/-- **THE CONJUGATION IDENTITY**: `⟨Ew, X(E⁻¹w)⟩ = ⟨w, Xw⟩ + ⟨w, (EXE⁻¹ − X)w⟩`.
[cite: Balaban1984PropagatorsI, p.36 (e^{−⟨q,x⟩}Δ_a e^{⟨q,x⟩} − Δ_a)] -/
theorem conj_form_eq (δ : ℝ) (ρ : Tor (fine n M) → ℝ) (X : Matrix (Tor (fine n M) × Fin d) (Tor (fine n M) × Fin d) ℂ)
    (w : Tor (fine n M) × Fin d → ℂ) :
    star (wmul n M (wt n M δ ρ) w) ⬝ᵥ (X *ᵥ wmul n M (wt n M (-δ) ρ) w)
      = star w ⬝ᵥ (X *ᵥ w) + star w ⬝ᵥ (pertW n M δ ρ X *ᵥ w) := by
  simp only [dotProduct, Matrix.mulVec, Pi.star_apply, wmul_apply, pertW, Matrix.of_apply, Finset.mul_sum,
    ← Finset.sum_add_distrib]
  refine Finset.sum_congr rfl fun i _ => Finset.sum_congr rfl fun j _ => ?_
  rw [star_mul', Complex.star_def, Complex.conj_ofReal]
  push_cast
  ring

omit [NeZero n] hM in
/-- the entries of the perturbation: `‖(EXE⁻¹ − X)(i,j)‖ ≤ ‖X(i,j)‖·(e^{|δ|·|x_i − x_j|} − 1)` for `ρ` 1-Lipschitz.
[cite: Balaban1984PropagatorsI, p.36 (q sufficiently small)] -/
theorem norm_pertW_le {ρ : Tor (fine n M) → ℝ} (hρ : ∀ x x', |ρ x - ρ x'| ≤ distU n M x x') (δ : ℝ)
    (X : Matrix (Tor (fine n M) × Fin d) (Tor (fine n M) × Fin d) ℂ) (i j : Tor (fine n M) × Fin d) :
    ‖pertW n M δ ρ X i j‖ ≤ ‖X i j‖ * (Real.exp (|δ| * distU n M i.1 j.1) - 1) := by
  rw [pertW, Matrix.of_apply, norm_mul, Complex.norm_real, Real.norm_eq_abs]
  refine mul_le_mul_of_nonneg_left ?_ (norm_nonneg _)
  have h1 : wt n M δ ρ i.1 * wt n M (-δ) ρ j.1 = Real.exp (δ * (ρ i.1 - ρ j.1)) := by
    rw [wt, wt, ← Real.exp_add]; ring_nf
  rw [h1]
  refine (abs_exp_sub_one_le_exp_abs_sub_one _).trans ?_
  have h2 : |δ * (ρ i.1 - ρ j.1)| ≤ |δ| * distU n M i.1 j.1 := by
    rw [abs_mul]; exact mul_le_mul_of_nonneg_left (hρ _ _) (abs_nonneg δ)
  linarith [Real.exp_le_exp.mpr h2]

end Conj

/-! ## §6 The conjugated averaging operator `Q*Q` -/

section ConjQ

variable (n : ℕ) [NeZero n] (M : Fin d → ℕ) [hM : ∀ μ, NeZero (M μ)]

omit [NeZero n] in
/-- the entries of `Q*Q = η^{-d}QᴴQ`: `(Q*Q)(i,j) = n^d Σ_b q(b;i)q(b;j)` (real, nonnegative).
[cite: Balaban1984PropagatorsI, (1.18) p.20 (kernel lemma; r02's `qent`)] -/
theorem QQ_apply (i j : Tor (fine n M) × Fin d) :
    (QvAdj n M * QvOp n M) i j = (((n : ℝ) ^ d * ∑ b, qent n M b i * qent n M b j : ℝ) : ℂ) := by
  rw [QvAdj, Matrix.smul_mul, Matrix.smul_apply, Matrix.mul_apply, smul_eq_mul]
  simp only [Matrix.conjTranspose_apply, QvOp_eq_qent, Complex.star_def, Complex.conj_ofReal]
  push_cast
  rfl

************

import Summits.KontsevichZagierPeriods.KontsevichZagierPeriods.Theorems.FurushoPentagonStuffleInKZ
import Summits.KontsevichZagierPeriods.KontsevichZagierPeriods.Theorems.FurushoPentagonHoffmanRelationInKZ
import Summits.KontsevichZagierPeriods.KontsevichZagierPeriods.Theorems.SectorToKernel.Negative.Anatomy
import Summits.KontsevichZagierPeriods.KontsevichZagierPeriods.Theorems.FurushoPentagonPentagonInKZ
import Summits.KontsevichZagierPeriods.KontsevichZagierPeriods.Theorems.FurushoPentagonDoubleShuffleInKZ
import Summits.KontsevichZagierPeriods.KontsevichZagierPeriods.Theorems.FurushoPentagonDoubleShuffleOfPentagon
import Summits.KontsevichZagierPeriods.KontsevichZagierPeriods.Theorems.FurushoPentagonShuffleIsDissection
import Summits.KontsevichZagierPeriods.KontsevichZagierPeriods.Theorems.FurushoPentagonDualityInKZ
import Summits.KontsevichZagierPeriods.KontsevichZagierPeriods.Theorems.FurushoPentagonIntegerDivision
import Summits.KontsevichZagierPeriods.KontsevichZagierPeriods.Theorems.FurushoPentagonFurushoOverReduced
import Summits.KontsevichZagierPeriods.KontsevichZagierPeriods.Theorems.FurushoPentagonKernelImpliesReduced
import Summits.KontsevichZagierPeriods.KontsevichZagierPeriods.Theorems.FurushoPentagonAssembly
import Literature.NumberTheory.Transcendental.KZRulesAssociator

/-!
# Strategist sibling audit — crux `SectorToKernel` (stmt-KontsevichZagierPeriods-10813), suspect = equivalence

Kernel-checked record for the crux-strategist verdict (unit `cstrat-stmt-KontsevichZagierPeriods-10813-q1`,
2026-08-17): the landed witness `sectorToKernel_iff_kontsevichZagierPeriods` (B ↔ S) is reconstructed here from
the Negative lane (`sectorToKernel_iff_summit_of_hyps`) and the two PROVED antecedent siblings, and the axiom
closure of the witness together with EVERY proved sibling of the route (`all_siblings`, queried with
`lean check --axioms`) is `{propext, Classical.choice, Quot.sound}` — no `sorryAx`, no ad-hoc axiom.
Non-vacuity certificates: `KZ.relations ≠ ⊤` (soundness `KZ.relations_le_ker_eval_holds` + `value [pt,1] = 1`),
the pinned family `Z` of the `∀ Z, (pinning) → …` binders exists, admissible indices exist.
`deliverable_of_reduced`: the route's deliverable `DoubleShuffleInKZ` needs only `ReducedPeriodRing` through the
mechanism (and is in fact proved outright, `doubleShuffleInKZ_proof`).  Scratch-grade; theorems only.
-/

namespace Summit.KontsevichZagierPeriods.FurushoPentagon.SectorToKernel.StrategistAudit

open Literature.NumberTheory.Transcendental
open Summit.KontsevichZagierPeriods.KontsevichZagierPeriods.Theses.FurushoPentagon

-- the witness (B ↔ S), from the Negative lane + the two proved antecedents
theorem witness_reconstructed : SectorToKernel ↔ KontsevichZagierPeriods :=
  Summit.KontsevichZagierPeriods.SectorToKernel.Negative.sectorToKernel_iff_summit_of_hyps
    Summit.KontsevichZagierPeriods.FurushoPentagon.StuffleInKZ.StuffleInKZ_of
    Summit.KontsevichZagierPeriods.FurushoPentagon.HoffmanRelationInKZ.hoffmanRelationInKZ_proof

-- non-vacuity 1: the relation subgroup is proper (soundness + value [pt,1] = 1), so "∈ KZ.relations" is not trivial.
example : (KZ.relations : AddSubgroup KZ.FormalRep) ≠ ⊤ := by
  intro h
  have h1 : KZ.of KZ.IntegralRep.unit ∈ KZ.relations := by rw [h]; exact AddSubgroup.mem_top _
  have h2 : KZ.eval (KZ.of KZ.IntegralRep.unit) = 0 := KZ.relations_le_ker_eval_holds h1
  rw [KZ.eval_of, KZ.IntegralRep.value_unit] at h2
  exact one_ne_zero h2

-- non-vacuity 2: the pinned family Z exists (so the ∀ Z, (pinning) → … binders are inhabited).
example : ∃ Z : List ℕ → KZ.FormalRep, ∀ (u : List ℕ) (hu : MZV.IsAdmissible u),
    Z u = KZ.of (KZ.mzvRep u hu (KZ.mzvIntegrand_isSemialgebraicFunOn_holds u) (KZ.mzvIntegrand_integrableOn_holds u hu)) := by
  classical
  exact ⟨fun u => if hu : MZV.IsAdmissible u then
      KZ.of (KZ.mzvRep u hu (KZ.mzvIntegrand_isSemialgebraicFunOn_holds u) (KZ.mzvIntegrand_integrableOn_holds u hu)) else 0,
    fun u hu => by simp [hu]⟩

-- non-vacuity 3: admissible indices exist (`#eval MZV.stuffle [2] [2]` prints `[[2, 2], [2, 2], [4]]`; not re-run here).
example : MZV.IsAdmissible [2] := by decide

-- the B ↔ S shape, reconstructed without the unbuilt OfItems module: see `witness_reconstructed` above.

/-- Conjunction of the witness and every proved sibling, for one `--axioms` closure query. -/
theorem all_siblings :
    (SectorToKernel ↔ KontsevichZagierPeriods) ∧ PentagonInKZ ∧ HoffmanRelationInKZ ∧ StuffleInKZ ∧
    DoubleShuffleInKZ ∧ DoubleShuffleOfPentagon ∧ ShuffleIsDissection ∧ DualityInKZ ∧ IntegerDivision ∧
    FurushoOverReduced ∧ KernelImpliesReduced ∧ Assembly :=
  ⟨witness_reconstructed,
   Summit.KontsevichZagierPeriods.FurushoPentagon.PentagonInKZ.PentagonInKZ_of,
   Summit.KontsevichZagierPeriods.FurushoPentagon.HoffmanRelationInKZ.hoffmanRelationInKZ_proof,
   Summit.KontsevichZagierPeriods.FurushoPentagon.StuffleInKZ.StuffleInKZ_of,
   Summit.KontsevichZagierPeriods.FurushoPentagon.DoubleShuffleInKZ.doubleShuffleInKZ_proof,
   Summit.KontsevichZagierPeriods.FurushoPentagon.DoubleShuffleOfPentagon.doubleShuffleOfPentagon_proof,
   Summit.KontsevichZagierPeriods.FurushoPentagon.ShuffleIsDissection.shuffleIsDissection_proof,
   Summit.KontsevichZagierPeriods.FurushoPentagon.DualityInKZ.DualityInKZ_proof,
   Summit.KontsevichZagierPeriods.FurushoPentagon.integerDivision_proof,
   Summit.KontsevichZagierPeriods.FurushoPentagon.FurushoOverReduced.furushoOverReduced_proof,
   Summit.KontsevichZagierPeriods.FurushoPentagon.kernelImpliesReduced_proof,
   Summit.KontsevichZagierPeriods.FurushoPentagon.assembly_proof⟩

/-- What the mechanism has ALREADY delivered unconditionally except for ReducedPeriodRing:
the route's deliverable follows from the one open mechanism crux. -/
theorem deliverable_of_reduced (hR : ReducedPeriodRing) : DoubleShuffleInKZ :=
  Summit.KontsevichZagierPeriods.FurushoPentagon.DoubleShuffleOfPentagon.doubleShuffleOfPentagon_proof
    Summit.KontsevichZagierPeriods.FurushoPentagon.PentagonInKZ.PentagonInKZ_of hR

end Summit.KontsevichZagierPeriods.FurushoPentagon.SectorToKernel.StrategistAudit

************

▶ [Task description]: Copy range, inclusive: the line holding "X(E⁻¹w)⟩ = ⟨w, Xw⟩" to the line holding "X *ᵥ w) := by". Reproduce exactly those lines of the records above and no others.

▶ [Task result]:
/-- **THE CONJUGATION IDENTITY**: `⟨Ew, X(E⁻¹w)⟩ = ⟨w, Xw⟩ + ⟨w, (EXE⁻¹ − X)w⟩`.
[cite: Balaban1984PropagatorsI, p.36 (e^{−⟨q,x⟩}Δ_a e^{⟨q,x⟩} − Δ_a)] -/
theorem conj_form_eq (δ : ℝ) (ρ : Tor (fine n M) → ℝ) (X : Matrix (Tor (fine n M) × Fin d) (Tor (fine n M) × Fin d) ℂ)
    (w : Tor (fine n M) × Fin d → ℂ) :
    star (wmul n M (wt n M δ ρ) w) ⬝ᵥ (X *ᵥ wmul n M (wt n M (-δ) ρ) w)
      = star w ⬝ᵥ (X *ᵥ w) + star w ⬝ᵥ (pertW n M δ ρ X *ᵥ w) := by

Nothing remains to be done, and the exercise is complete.